Take $y(t)=x(t)-x^{\ast},$ the linearized system of (2.1) about $x^{\ast}$ is then given by

$\frac{dy}{dt}=-\frac{2k_1x^{\ast}}{(M+x^{\ast^2})^2}y(t-\tau_1)+k_2y(t-\tau_2)-cy(t),$

(3.1)

Denote

$\alpha=\frac{2k_1x^{\ast}}{(M+x^{\ast^2})^2}, \beta=k_2.$

(3.2)

The characteristic equation associated with (3.1) is given by

$\lambda +\alpha e^{-\lambda\tau_1}-\beta e^{-\lambda\tau_2}+c=0.$

(3.3)

Through studying the sign of the real parts of roots of (3.3), we can analyse the local asymptotic stability of the equilibrium point $x^{\ast}$. Here we recall that $x^{\ast}$ is locally asymptotically stable if and only if all roots of (3.3) have negative real parts, and its stability can only be lost if roots cross the vertical axis, that is, if purely imaginary roots appear.
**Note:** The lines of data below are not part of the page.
import Summits.AtomisticToContinuum.FouriersLaw.Theorems.LocalOhmBVLocalOhmStubEquilibriumPackageAux4
import Summits.AtomisticToContinuum.FouriersLaw.Theorems.EmbeddedDrudeMourreDrudeDissolutionStubPencilFrameworkDynamics
import Literature.MathematicalPhysics.KineticTheory.InfiniteChainCurrentMoments
import Literature.MathematicalPhysics.KineticTheory.InfiniteChainPartialMomentumReversal
import Literature.MathematicalPhysics.KineticTheory.InfiniteChainTightRegular

/-!
# Statics of bond currents against window observables under the shift-invariant Gibbs state

Helper NA `gibbs_window_current_statics` (cycle-2 calibration of the rigidity half at the harmonic corner)
of the birth line `registered` of crux `LocalOhmBV.LocalOhm` (item stmt-AtomisticToContinuum-12009).
For the pinned chain `P = pinnedChain ω₂ lam β γ` with `ω₂ > 0`, `lam, β ≥ 0` (the harmonic corner
`lam = β = 0` included), `T > 0`, and a shift-invariant DLR Gibbs state `μ` at temperature `T`:

* (i) every bond current `j_z = -½ (p_z + p_{z+1}) V'(q_{z+1} - q_z)` is in `L²(μ)` (the state obeys
  Buttà–Marchioro's superstability estimate, `isShiftInvariant_and_hasSuperstabilityEstimate_of_tight_pinnedChain`,
  and `V` is an even non-negative polynomial of degree `2` or `4`,
  `GramPencilHarmonicChaos.exists_isEvenPolyOfDegree_V_pinnedChain`) and has mean zero (`j_z` is odd under the
  reversal of the momenta at `{z, z+1}`, which preserves every DLR state);
* (ii) every window observable `g ∘ box_{a,n}` with `g` continuous of polynomial growth is in `L²(μ)` (its square
  is again such an observable, `integrable_comp_boxRestrictAt_of_polyBound`), so `g(box) · j_z ∈ L¹(μ)` (Hölder);
* (iii) if the bond `{z, z+1}` does not meet the box `{a, …, a+n}` then `∫ g(box_{a,n}) j_z dμ = 0`: the partial
  momentum reversal at `{z, z+1}` fixes every coordinate the window reads and flips the sign of `j_z`.

Folklore; no definitions, no named facts.
-/

set_option autoImplicit false

noncomputable section

namespace Summit.AtomisticToContinuum.FouriersLaw.Theorems.LocalOhmBirth

open MeasureTheory Filter Topology
open scoped BigOperators
open Literature.MathematicalPhysics.KineticTheory
open Literature.MathematicalPhysics.KineticTheory.HeatConduction

/-! ## Partial momentum reversal off the window -/

/-- **Currents on bonds off the window are orthogonal to window observables, for every DLR state of every
chain.** If the bond `{z, z+1}` does not meet the box `{a, …, a+n}` (`z + 1 < a` or `a + n < z`), then
`∫ g(box_{a,n} σ) j_z(σ) dμ = 0` for any `g` (no integrability needed: the integrand is odd under the reversal
of the momenta at `{z, z+1}`, which fixes `box_{a,n}` and preserves `μ`). [folklore] -/
theorem integral_comp_boxRestrictAt_mul_bondCurrentZ_eq_zero {P : OscillatorChain} {T : ℝ}
    {μ : Measure ChainConfig} (hμ : P.IsChainGibbsMeasure T μ) (a : ℤ) (n : ℕ)
    (g : (Fin (n + 1) → ℝ × ℝ) → ℝ) {z : ℤ} (hz : z + 1 < a ∨ a + (n : ℤ) < z) :
    ∫ σ, g (boxRestrictAt a n σ) * P.bondCurrentZ σ z ∂μ = 0 := by
  refine integral_eq_zero_of_momentumReversalOn_odd (hμ.map_momentumReversalOn {z, z + 1}) fun σ => ?_
  have hbox : boxRestrictAt a n (momentumReversalOn {z, z + 1} σ) = boxRestrictAt a n σ := by
    funext i
    rw [boxRestrictAt_apply, boxRestrictAt_apply]
    refine momentumReversalOn_apply_not_mem σ ?_
    have hi : (i : ℕ) < n + 1 := i.isLt
    simp only [Finset.mem_insert, Finset.mem_singleton, not_or]
    constructor <;> omega
  rw [hbox, P.bondCurrentZ_momentumReversalOn_of_mem σ (by simp) (by simp)]
  ring

/-! ## Square integrability under the shift-invariant Gibbs state of the pinned chain -/

variable {ω₂ lam β : ℝ}

/-- **The bond currents of the shift-invariant Gibbs state of the pinned chain are square integrable**
(`ω₂ > 0`, `lam, β ≥ 0`, `T > 0`): the state satisfies Buttà–Marchioro's superstability estimate, under which
`j_z ∈ L^p` for every `p < ∞`. [folklore] -/
theorem memLp_two_bondCurrentZ_of_isShiftInvariant (γ : ℝ) (hω : 0 < ω₂) (hl : 0 ≤ lam) (hβ : 0 ≤ β)
    {T : ℝ} (hT : 0 < T) {μ : Measure ChainConfig} (hμ : (pinnedChain ω₂ lam β γ).IsChainGibbsMeasure T μ)
    (hS : IsShiftInvariant μ) (z : ℤ) :
    MemLp (fun σ => (pinnedChain ω₂ lam β γ).bondCurrentZ σ z) 2 μ := by
  haveI : IsProbabilityMeasure μ := hμ.isProbabilityMeasure
  have hss : (pinnedChain ω₂ lam β γ).HasSuperstabilityEstimate μ :=
    (OscillatorChain.isShiftInvariant_and_hasSuperstabilityEstimate_of_tight_pinnedChain γ hω hl hβ hT hμ
      (oneSiteTight_of_isShiftInvariant hS)).2
  obtain ⟨s₂, hs₂, hV⟩ :=
    DrudeDissolution.GramPencilHarmonicChaos.exists_isEvenPolyOfDegree_V_pinnedChain ω₂ lam γ hβ
  exact hss.memLp_bondCurrentZ hs₂ (OscillatorChain.pinnedChain_U_nonneg β γ hω.le hl)
    (OscillatorChain.measurable_pinnedChain_U ω₂ lam β γ) hV z ENNReal.ofNat_ne_top

/- Maintenance note (build repair 2026-08-20; no statement changed): the next lemma lives in the
sub-namespace `LocalOhmBirth.CurrentStatics` (opened right after it) because the sibling helper file
`LocalOhmBVLocalOhmCalibrationWindowClustering.lean` declares the same name in `LocalOhmBirth`, so that the
two modules could not be imported together (the `Summits` root aggregate: "environment already contains
`…LocalOhmBirth.memLp_two_comp_boxRestrictAt_of_polyBound`"). -/
namespace CurrentStatics

/-- **Window observables of polynomial growth are square integrable** under the shift-invariant Gibbs state
of the pinned chain (`ω₂ > 0`, `lam, β ≥ 0`, `T > 0`): `g²` is continuous of polynomial growth, hence
integrable by `integrable_comp_boxRestrictAt_of_polyBound`. [folklore] -/
theorem memLp_two_comp_boxRestrictAt_of_polyBound (γ : ℝ) (hω : 0 < ω₂) (hl : 0 ≤ lam) (hβ : 0 ≤ β)
    {T : ℝ} (hT : 0 < T) {μ : Measure ChainConfig} (hμ : (pinnedChain ω₂ lam β γ).IsChainGibbsMeasure T μ)
    (hS : IsShiftInvariant μ) (a : ℤ) (n : ℕ) {g : (Fin (n + 1) → ℝ × ℝ) → ℝ} (hg : Continuous g)
    (hb : ∃ (C₀ : ℝ) (m : ℕ), ∀ y, |g y| ≤ C₀ * (1 + ‖y‖) ^ m) :
    MemLp (g ∘ boxRestrictAt a n) 2 μ := by
  obtain ⟨C₀, m, hle⟩ := hb
  have hI2 : Integrable (fun σ => (g ^ 2) (boxRestrictAt a n σ)) μ :=
    integrable_comp_boxRestrictAt_of_polyBound γ hω hl hβ hT hμ hS a n (hg.pow 2) ⟨C₀ ^ 2, 2 * m,
      fun y => by
        rw [Pi.pow_apply, abs_pow, pow_mul', ← mul_pow]
        exact pow_le_pow_left₀ (abs_nonneg _) (hle y) 2⟩
  exact (memLp_two_iff_integrable_sq
    ((hg.measurable.comp (boxRestrictAt_measurable a n)).aestronglyMeasurable)).2 hI2

end CurrentStatics

open Summit.AtomisticToContinuum.FouriersLaw.Theorems.LocalOhmBirth.CurrentStatics

/-- **Window observables times bond currents are integrable** under the shift-invariant Gibbs state of the
pinned chain (both factors are in `L²`). [folklore] -/
theorem integrable_comp_boxRestrictAt_mul_bondCurrentZ (γ : ℝ) (hω : 0 < ω₂) (hl : 0 ≤ lam) (hβ : 0 ≤ β)
    {T : ℝ} (hT : 0 < T) {μ : Measure ChainConfig} (hμ : (pinnedChain ω₂ lam β γ).IsChainGibbsMeasure T μ)
    (hS : IsShiftInvariant μ) (a : ℤ) (n : ℕ) {g : (Fin (n + 1) → ℝ × ℝ) → ℝ} (hg : Continuous g)
    (hb : ∃ (C₀ : ℝ) (m : ℕ), ∀ y, |g y| ≤ C₀ * (1 + ‖y‖) ^ m) (z : ℤ) :
    Integrable (fun σ => g (boxRestrictAt a n σ) * (pinnedChain ω₂ lam β γ).bondCurrentZ σ z) μ :=
  (memLp_two_comp_boxRestrictAt_of_polyBound γ hω hl hβ hT hμ hS a n hg hb).integrable_mul
    (memLp_two_bondCurrentZ_of_isShiftInvariant γ hω hl hβ hT hμ hS z)

/-! ## The registered helper -/

/-- **NA (statics of currents against window observables)** for the shift-invariant Gibbs state of
`pinnedChain ω₂ lam β γ` (`ω₂ > 0`, `lam, β ≥ 0`, `T > 0`): (i) `j_z ∈ L²(μ)` and `∫ j_z dμ = 0`; (ii) for a
continuous window profile `g` of polynomial growth on `{a, …, a+n}`, `g ∘ box_{a,n} ∈ L²(μ)`, every
`g(box_{a,n}) · j_z` is integrable, and (iii) `∫ g(box_{a,n}) j_z dμ = 0` whenever the bond `{z, z+1}` does not
meet the box. [folklore] -/
theorem gibbs_window_current_statics :
    ∀ ω₂ lam β γ : ℝ, 0 < ω₂ → 0 ≤ lam → 0 ≤ β → ∀ T : ℝ, 0 < T →
    ∀ μ : Measure ChainConfig, (pinnedChain ω₂ lam β γ).IsChainGibbsMeasure T μ → IsShiftInvariant μ →
    (∀ z : ℤ, MemLp (fun σ => (pinnedChain ω₂ lam β γ).bondCurrentZ σ z) 2 μ ∧
      ∫ σ, (pinnedChain ω₂ lam β γ).bondCurrentZ σ z ∂μ = 0) ∧
    (∀ (a : ℤ) (n : ℕ) (g : (Fin (n + 1) → ℝ × ℝ) → ℝ), Continuous g →
      (∃ (C₀ : ℝ) (m : ℕ), ∀ y, |g y| ≤ C₀ * (1 + ‖y‖) ^ m) →
      MemLp (g ∘ boxRestrictAt a n) 2 μ ∧
      (∀ z : ℤ, Integrable (fun σ => g (boxRestrictAt a n σ) * (pinnedChain ω₂ lam β γ).bondCurrentZ σ z) μ) ∧
      (∀ z : ℤ, (z + 1 < a ∨ a + (n : ℤ) < z) →
        ∫ σ, g (boxRestrictAt a n σ) * (pinnedChain ω₂ lam β γ).bondCurrentZ σ z ∂μ = 0)) := by
  intro ω₂ lam β γ hω hl hβ T hT μ hμ hS
  refine ⟨fun z => ⟨memLp_two_bondCurrentZ_of_isShiftInvariant γ hω hl hβ hT hμ hS z,
    hμ.integral_bondCurrentZ_eq_zero z⟩, fun a n g hg hb => ⟨?_, ?_, ?_⟩⟩
  · exact memLp_two_comp_boxRestrictAt_of_polyBound γ hω hl hβ hT hμ hS a n hg hb
  · exact fun z => integrable_comp_boxRestrictAt_mul_bondCurrentZ γ hω hl hβ hT hμ hS a n hg hb z
  · exact fun z hz => integral_comp_boxRestrictAt_mul_bondCurrentZ_eq_zero hμ a n g hz

end Summit.AtomisticToContinuum.FouriersLaw.Theorems.LocalOhmBirth

end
Because of the presence of two different delays, $\tau_1$ and $\tau_2$, in Eq.(3.3), it is very complicated to analyse the sign of the real parts of eigenvalues, and there is no direct approaches to be considered. In the following, on the base of the analytic methods as in Ruan and Wei [13], we will discuss the stability of the equilibrium point when one delay is equal to zero, and deduce conditions for the stability of the equilibrium point when both time delays are nonzero.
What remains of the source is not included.